- _YOUR GOAL_: Your result should be the lines holding the word "gauge", copied from the entries below.

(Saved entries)
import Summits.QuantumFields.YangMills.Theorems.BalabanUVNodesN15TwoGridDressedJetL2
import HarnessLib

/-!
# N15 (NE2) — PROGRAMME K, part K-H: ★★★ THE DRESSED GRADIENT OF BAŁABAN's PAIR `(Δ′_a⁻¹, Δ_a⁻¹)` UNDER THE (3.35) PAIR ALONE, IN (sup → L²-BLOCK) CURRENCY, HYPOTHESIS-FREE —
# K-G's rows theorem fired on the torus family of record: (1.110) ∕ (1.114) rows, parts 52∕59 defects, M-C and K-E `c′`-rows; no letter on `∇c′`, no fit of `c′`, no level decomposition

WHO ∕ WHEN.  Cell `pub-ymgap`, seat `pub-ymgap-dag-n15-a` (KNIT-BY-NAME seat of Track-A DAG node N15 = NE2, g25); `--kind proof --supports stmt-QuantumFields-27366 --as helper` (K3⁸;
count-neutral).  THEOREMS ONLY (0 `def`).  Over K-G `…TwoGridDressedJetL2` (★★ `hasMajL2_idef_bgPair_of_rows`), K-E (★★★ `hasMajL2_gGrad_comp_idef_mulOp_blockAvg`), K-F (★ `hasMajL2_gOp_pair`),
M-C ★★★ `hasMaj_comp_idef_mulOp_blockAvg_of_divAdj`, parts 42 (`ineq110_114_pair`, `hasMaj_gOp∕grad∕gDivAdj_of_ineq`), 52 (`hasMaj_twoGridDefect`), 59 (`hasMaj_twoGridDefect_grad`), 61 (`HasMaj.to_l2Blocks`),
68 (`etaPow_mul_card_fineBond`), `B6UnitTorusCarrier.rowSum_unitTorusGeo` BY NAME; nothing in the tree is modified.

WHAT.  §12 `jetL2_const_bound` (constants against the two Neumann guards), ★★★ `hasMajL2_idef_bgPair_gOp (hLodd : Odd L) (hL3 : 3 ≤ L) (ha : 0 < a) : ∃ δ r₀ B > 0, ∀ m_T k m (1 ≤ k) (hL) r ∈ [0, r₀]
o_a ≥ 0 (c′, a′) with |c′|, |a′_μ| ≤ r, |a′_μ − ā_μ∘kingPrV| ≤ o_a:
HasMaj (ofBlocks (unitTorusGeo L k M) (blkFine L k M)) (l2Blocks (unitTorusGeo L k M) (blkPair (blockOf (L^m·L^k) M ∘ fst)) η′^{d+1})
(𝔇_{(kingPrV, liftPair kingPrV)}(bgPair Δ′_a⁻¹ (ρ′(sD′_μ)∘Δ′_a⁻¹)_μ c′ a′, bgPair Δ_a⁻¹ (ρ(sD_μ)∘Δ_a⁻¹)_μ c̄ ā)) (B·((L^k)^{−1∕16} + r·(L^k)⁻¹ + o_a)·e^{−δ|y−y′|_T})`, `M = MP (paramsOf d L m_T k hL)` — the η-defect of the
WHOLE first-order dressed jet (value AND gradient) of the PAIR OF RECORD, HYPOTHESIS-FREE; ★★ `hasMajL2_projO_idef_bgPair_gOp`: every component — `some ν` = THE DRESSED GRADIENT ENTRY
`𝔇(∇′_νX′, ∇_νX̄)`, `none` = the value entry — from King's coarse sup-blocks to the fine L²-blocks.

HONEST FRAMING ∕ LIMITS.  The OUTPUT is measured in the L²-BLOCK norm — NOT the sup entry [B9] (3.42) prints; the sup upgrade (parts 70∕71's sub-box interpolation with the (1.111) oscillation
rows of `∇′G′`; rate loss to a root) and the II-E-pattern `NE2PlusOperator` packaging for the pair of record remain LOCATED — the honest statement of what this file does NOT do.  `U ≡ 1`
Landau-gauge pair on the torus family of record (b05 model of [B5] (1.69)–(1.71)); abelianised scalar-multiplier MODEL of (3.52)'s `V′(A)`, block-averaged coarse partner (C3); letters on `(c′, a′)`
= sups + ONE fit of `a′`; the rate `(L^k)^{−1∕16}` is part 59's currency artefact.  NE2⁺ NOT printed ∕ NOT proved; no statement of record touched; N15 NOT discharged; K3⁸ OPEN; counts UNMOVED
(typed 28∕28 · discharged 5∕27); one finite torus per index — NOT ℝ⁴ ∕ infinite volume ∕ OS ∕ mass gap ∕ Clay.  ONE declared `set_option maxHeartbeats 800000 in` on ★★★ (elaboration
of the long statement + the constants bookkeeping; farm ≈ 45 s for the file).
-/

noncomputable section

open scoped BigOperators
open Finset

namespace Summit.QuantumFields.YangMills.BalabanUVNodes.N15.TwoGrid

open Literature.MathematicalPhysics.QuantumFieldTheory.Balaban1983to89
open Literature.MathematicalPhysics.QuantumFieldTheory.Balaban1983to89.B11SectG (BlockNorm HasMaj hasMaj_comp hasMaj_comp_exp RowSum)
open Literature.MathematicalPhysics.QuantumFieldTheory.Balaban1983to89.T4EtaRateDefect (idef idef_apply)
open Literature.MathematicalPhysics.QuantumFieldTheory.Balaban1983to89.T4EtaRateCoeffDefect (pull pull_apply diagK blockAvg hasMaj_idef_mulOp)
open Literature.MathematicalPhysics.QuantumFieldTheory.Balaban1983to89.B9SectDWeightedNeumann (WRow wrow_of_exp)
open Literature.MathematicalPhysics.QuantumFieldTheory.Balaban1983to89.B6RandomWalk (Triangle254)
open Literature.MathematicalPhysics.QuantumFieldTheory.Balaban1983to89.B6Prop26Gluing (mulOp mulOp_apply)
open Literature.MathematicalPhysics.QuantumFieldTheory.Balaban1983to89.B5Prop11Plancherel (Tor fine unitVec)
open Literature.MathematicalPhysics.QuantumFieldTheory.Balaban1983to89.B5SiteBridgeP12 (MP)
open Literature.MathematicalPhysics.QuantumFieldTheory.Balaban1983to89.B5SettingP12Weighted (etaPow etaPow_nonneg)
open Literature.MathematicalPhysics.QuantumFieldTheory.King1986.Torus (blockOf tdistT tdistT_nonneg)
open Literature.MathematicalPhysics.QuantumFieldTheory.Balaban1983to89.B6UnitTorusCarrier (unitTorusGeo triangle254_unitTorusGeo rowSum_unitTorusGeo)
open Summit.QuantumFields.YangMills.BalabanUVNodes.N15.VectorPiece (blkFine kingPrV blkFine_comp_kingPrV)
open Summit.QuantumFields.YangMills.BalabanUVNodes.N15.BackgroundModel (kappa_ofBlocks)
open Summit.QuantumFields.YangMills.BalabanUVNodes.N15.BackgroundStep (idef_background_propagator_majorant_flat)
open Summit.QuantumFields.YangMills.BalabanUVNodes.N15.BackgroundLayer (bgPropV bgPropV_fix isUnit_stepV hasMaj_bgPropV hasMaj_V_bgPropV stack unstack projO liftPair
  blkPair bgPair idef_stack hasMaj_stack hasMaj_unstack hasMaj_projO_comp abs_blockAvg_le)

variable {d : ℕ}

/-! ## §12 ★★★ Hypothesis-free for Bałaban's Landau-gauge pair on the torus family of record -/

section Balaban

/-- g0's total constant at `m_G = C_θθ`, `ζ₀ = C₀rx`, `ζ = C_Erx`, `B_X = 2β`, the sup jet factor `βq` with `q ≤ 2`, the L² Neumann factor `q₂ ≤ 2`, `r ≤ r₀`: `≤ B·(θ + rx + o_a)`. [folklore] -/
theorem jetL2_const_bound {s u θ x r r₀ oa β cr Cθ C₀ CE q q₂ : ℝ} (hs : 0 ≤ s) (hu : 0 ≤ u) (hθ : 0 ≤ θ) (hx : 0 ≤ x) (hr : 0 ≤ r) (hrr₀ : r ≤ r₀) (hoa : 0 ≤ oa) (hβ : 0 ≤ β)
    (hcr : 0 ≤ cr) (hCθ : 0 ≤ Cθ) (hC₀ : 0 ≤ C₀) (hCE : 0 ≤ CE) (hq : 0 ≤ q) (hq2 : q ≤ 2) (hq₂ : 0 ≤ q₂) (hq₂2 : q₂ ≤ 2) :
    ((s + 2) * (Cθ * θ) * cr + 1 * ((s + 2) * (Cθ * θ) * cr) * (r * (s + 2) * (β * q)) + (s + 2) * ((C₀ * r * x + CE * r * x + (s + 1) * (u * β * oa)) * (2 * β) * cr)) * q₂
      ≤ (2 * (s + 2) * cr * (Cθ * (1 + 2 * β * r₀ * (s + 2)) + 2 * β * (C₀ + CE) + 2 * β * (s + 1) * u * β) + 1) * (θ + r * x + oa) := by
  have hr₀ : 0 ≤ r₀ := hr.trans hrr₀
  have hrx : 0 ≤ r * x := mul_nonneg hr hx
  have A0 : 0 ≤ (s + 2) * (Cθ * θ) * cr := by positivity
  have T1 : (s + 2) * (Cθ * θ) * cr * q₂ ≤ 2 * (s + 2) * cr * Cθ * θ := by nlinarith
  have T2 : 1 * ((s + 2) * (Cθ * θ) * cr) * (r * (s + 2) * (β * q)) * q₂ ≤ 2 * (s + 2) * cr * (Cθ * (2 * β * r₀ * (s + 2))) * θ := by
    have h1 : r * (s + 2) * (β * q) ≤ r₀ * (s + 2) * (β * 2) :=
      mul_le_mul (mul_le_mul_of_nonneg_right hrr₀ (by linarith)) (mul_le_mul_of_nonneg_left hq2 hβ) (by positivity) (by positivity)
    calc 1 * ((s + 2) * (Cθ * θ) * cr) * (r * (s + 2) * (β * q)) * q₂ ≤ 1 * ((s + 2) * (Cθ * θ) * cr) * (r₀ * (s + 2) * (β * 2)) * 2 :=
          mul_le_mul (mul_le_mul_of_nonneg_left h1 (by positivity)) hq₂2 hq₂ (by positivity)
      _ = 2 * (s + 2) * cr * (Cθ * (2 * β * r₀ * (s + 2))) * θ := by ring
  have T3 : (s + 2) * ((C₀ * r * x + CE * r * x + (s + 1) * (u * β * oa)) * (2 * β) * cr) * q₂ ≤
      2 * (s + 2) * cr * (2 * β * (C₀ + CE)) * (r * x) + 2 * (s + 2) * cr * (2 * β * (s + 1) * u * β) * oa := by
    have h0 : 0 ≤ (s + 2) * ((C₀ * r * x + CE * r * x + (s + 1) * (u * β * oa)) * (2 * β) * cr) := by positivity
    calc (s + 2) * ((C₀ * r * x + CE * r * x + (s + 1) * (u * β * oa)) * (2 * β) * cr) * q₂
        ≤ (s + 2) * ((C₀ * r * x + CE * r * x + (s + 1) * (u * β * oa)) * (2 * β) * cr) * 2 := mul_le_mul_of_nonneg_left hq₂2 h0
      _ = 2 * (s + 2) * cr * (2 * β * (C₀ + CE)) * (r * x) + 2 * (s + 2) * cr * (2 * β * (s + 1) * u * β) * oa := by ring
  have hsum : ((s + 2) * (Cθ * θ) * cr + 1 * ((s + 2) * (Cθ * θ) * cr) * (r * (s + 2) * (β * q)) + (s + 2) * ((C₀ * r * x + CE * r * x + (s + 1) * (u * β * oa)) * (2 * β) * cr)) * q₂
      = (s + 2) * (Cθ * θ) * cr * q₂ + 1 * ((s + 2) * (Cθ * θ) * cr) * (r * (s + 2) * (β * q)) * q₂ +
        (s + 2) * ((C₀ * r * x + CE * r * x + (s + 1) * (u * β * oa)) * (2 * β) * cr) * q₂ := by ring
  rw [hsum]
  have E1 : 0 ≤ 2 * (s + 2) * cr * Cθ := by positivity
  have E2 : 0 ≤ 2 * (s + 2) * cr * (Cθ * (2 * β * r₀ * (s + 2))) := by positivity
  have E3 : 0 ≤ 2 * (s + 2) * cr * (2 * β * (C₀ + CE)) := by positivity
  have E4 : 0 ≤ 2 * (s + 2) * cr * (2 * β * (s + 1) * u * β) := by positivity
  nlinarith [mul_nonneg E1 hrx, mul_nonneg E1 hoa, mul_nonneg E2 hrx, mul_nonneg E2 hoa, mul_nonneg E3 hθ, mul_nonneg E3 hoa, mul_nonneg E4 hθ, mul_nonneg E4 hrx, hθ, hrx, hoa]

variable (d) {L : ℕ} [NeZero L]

- _EXERCISE SOLUTION_:
Landau-gauge pair on the torus family of record (b05 model of [B5] (1.69)–(1.71)); abelianised scalar-multiplier MODEL of (3.52)'s `V′(A)`, block-averaged coarse partner (C3); letters on `(c′, a′)`
/-! ## §12 ★★★ Hypothesis-free for Bałaban's Landau-gauge pair on the torus family of record -/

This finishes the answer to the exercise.